The high cost of the federal government’s failed bid for a national nuclear waste storage site on South Australia’s Eyre Peninsula has been revealed.

Sep 11, 2023, updated Sep 11, 2023
Barngala Kimba nuclear dump protest outside the Federal Court in March. Photo: Tony Lewis/InDaily

Barngala Kimba nuclear dump protest outside the Federal Court in March.

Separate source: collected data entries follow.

import Literature.MathematicalPhysics.QuantumLattice.HubbardFillingBoxEnergyBounds
import Literature.MathematicalPhysics.QuantumLattice.HubbardTTPrimeBoxWordExtension
import Literature.Computation.Certificates.BoxCoveringByCells
import Mathlib.Order.Interval.Set.Pi
import Mathlib.Data.Fin.VecNotation
import HarnessLib

/-!
# AFFINE box words for the `t–t'` Hubbard energy density: an affine floor / cap on a
# `(U, t', n)` cell is certified by eight rational corner inequalities

Family `hubbard` (topic `MathematicalPhysics/QuantumLattice`); written for stage S2 of the Hubbard
material oracle ("points → boxes", D-0096/D-0097), companion of `HubbardTTPrimeBoxWordCovering`
(constant cell words ⇒ constant box word) and `HubbardTTPrimeBoxWordExtension` (reading a cell word
outside its cell). The words landed so far are CONSTANT on their box:
`F ≤ e(t, θ 1, θ 0, θ 2) ≤ C` for `θ ∈ Set.Icc ![U₁, s₁, n₁] ![U₂, s₂, n₂]` (coordinates
`θ 0 = U`, `θ 1 = t' = s`, `θ 2 = n`; `e = energyDensityTT'` takes `(t, t', U, n)`), and their width
`C − F` pays for the oscillation of `e` over the box. An AFFINE word
`L₀ + L₁ U + L₂ s + L₃ n ≤ e ≤ H₀ + H₁ U + H₂ s + H₃ n` follows the energy across the box; its
pointwise width `(H − L)(θ)` is what a consumer at a point of the box actually gets.

Nothing new is solved. The two structural facts used are already in the tree:

* `(t', U) ↦ e(t, t', U, n)` is JOINTLY CONCAVE on `{U ≥ 0}` (`concaveOn_energyDensityTT'_tPrime_U`,
  tangent-functional / Gibbs-variational concavity of a ground-state energy in the couplings);
* `n ↦ e(t, t', U, n)` is CONVEX on `[0, 2)` (`convexOn_energyDensityTT'`, read through the density
  chord `energyDensityTT'_le_density_chord_of_mem_Icc`).

Consequences (the whole content of this file):

* §1 AFFINE BOOKKEEPING. An affine function of one / two variables that is `≥ 0` at the ends of a
  segment / the four corners of a rectangle is `≥ 0` on it (`affine_nonneg_on_Icc`,
  `affine₂_nonneg_on_rect`) — the only "interval arithmetic" an affine word needs.
* §2 AFFINE FLOOR ON A CELL (`energyDensityTT'_affineFloor_Icc₃_of_cornerRows`). Data: at each of the
  four `(U, t')`-corners of the cell an affine-in-density floor on the density slab
  (`a + b·m ≤ e(t, s_j, U_i, m)` for `m ∈ [n₁, n₂]` — a kernel Fermi-sea tangent row, a certified
  `n`-tangent / `n`-sheet of a node, or on a face `n₁ = n₂` just a point floor). Then an affine `L` is
  a floor on the WHOLE cell as soon as the eight numbers `L(U_i, s_j, n_c)` are below the corner rows
  at the slab ends: `e − L` is concave in `(t', U)` at fixed `n`, so its minimum over the rectangle sits
  at a corner (the point is a convex combination of the corners — `exists_convexWeights_Icc` — and
  Jensen, `energyDensityTT'_ge_convexComb`), where it is affine in `n` and checked at `n₁, n₂`.
  NO bilinear interpolant and no Lipschitz constant enter.
* §3 AFFINE CAP ON A CELL (`energyDensityTT'_affineCap_Icc₃_of_endPlanes`). Data: two cap PLANES,
  affine in `(U, t')` and valid on the cell's rectangle, at the two slab-end densities `n₁ < n₂`
  (a refereed VARBOX plane, a Hartree–Fock / polarised-sea plane, a constant cap).
  Then an affine `H` is a cap on the whole cell as soon as the eight numbers `H(U_i, s_j, n_c)` are
  above the planes at the corners: the density chord of the two planes caps `e` (convexity in `n`),
  it is affine in `(U, t')` at fixed `n`, and `H −` it is checked at the rectangle's corners (§1).
  Face version (`n₁ = n₂`): `energyDensityTT'_affineCap_Icc₃_of_facePlane`.
* §4 BOOKKEEPING ON BOXES: gluing two overlapping cells along `U` / `t'` / `n`
  (`forall_Icc₃_glue_U/_tPrime/_density`, any predicate), the open-above-`U` extension of an affine
  floor with `L₁ ≤ 0` at zero loss (`affineFloor_Icc₃_extend_U_above`, monotonicity in `U`), the
  below-`U` extension of a cap frozen at `U₁` (`affineCap_Icc₃_extend_U_below`), and the two-sided
  AFFINE WORD `affword_Icc₃_of_floor_of_cap` — literally the shape
  `∀ θ ∈ Set.Icc lo hi, L₀ + L₁ * θ 0 + L₂ * θ 1 + L₃ * θ 2 ≤ e t (θ 1) (θ 0) (θ 2) ∧ e … ≤ H₀ + …`
  the cell's harvester reads (`…_affword_Icc`); and the vertex envelope affine word ⇒ constant word
  (`constWord_of_affword_Icc₃`). Adapters from the producers' row / plane shapes to the hypotheses of
  §2–§3 live in the companion `HubbardTTPrimeAffineBoxWordAdapters`.

How the coefficients are CHOSEN is not this file's business (offline: a small exact LP minimising the
largest vertex value of `H − L` subject to the sixteen corner inequalities); the kernel only checks the
inequalities (`norm_num`) and applies §2–§3. A box meeting several cells: certify the SAME `(L, H)` on
each cell and glue (§4), or issue one affine word per cell.

WHAT THIS IS NOT: a number; a new bound at any anchor; a statement about phases. Caps do not follow
from corner data by concavity (only floors do) — §3 needs planes valid on the whole rectangle.

## Mathlib / tree search

`lean search 'affword|affine.*corner|bilinear.*energyDensity'`: nothing of this kind in the tree; the
constant-word devices are `HubbardTTPrimeBoxWordCovering` §1/§4/§5 (corner-min floors, endpoint-max
caps), `…boxword_cuprateFamily_xl_devices` (Summits side: bilinear corner interpolant evaluated to a
constant). Used: `concaveOn_energyDensityTT'_tPrime_U` via `energyDensityTT'_ge_convexComb`
(`HubbardNNNHoppingEnergyDensityRegionBounds`), `energyDensityTT'_le_density_chord_of_mem_Icc`
(`HubbardFillingBoxEnergyBounds`), `energyDensityTT'_mono_U`, `exists_convexWeights_Icc`
(`Computation/Certificates/BoxCoveringByCells`), `mem_Icc_vec3_iff` (`HubbardTTPrimeBoxWordExtension`).

## References

* R. B. Israel, *Convexity in the Theory of Lattice Gases*, Princeton 1979, Thm. I.3.4 (concavity of
  the ground-state / free energy in the interaction; tangent functionals). [cite: Israel1979, Thm. I.3.4]
* D. Ruelle, *Statistical Mechanics: Rigorous Results*, 1969, §3.3 (convexity of thermodynamic-limit
  densities in the particle density). [cite: Ruelle1969, §3.3]
* R. T. Rockafellar, *Convex Analysis*, Princeton 1970, §32 Thm 32.2 / Cor. 32.3.4 (the infimum of a
  concave function over a polytope is attained at a vertex). [cite: Rockafellar1970, Thm 32.2]
* A. Neumaier, *Complete search in continuous global optimization and constraint satisfaction*, Acta
  Numerica 13 (2004), §11–§12 (linear / affine relaxations on boxes; sub-box bookkeeping).
  [cite: Neumaier2004CompleteSearch, §12]
-/

noncomputable section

Photo: Tony Lewis/InDaily

Resources Minister Madeleine King says that $108.6 million was spent on preparations for establishing the now dumped National Radioactive Waste Management Facility near Kimba between July 1, 2014, and August 11, 2023.

The figure was given in response to a Senate Question lodged by Liberal Senator Gerard Rennick on August 11, but information relating to his questions about further expected expenditure of taxpayer dollars around the project was not provided.

King was asked whether the government planned to select a new site before May 17, 2025 – the last date before Prime Minister Anthony Albanese can call a federal election – or whether the Woomera Prohibited Area in SA’s outback was being considered.

“Information on expenditure and site selection will be available once the government has considered options and made decisions in due course,” SA Labor Senator Don Farrell said while answering the question on behalf of King.

The news comes after the federal government announced in August it was walking away from the Napandee plan after seven years of consultation and promises of around $31 million in incentives for the Kimba region.

Its decision was triggered by a Federal Court ruling in favour of the Barngarla Determination Aboriginal Corporation’s battle to stop the low-level waste repository on the Eyre Peninsula.

The costly court battle centred on the Barngarla arguing that Indigenous owners were not consulted by the former Morrison Government when it announced it had won “majority support” of 61 per cent in the community for the Napandee site.

Justice Natalie Charlesworth quashed former Liberal Federal Resources Minister Keith Pitt’s decision to build the National Radioactive Waste Management Facility in Kimba, saying it was affected “by bias”.

InDaily reported last year that in reply to questions on notice, SA senator Barbara Pocock heard that since January 1, 2017, the Commonwealth Government had spent at least $9,905,737 on legal work for the nuclear waste dump and the Australian Radioactive Waste Agency.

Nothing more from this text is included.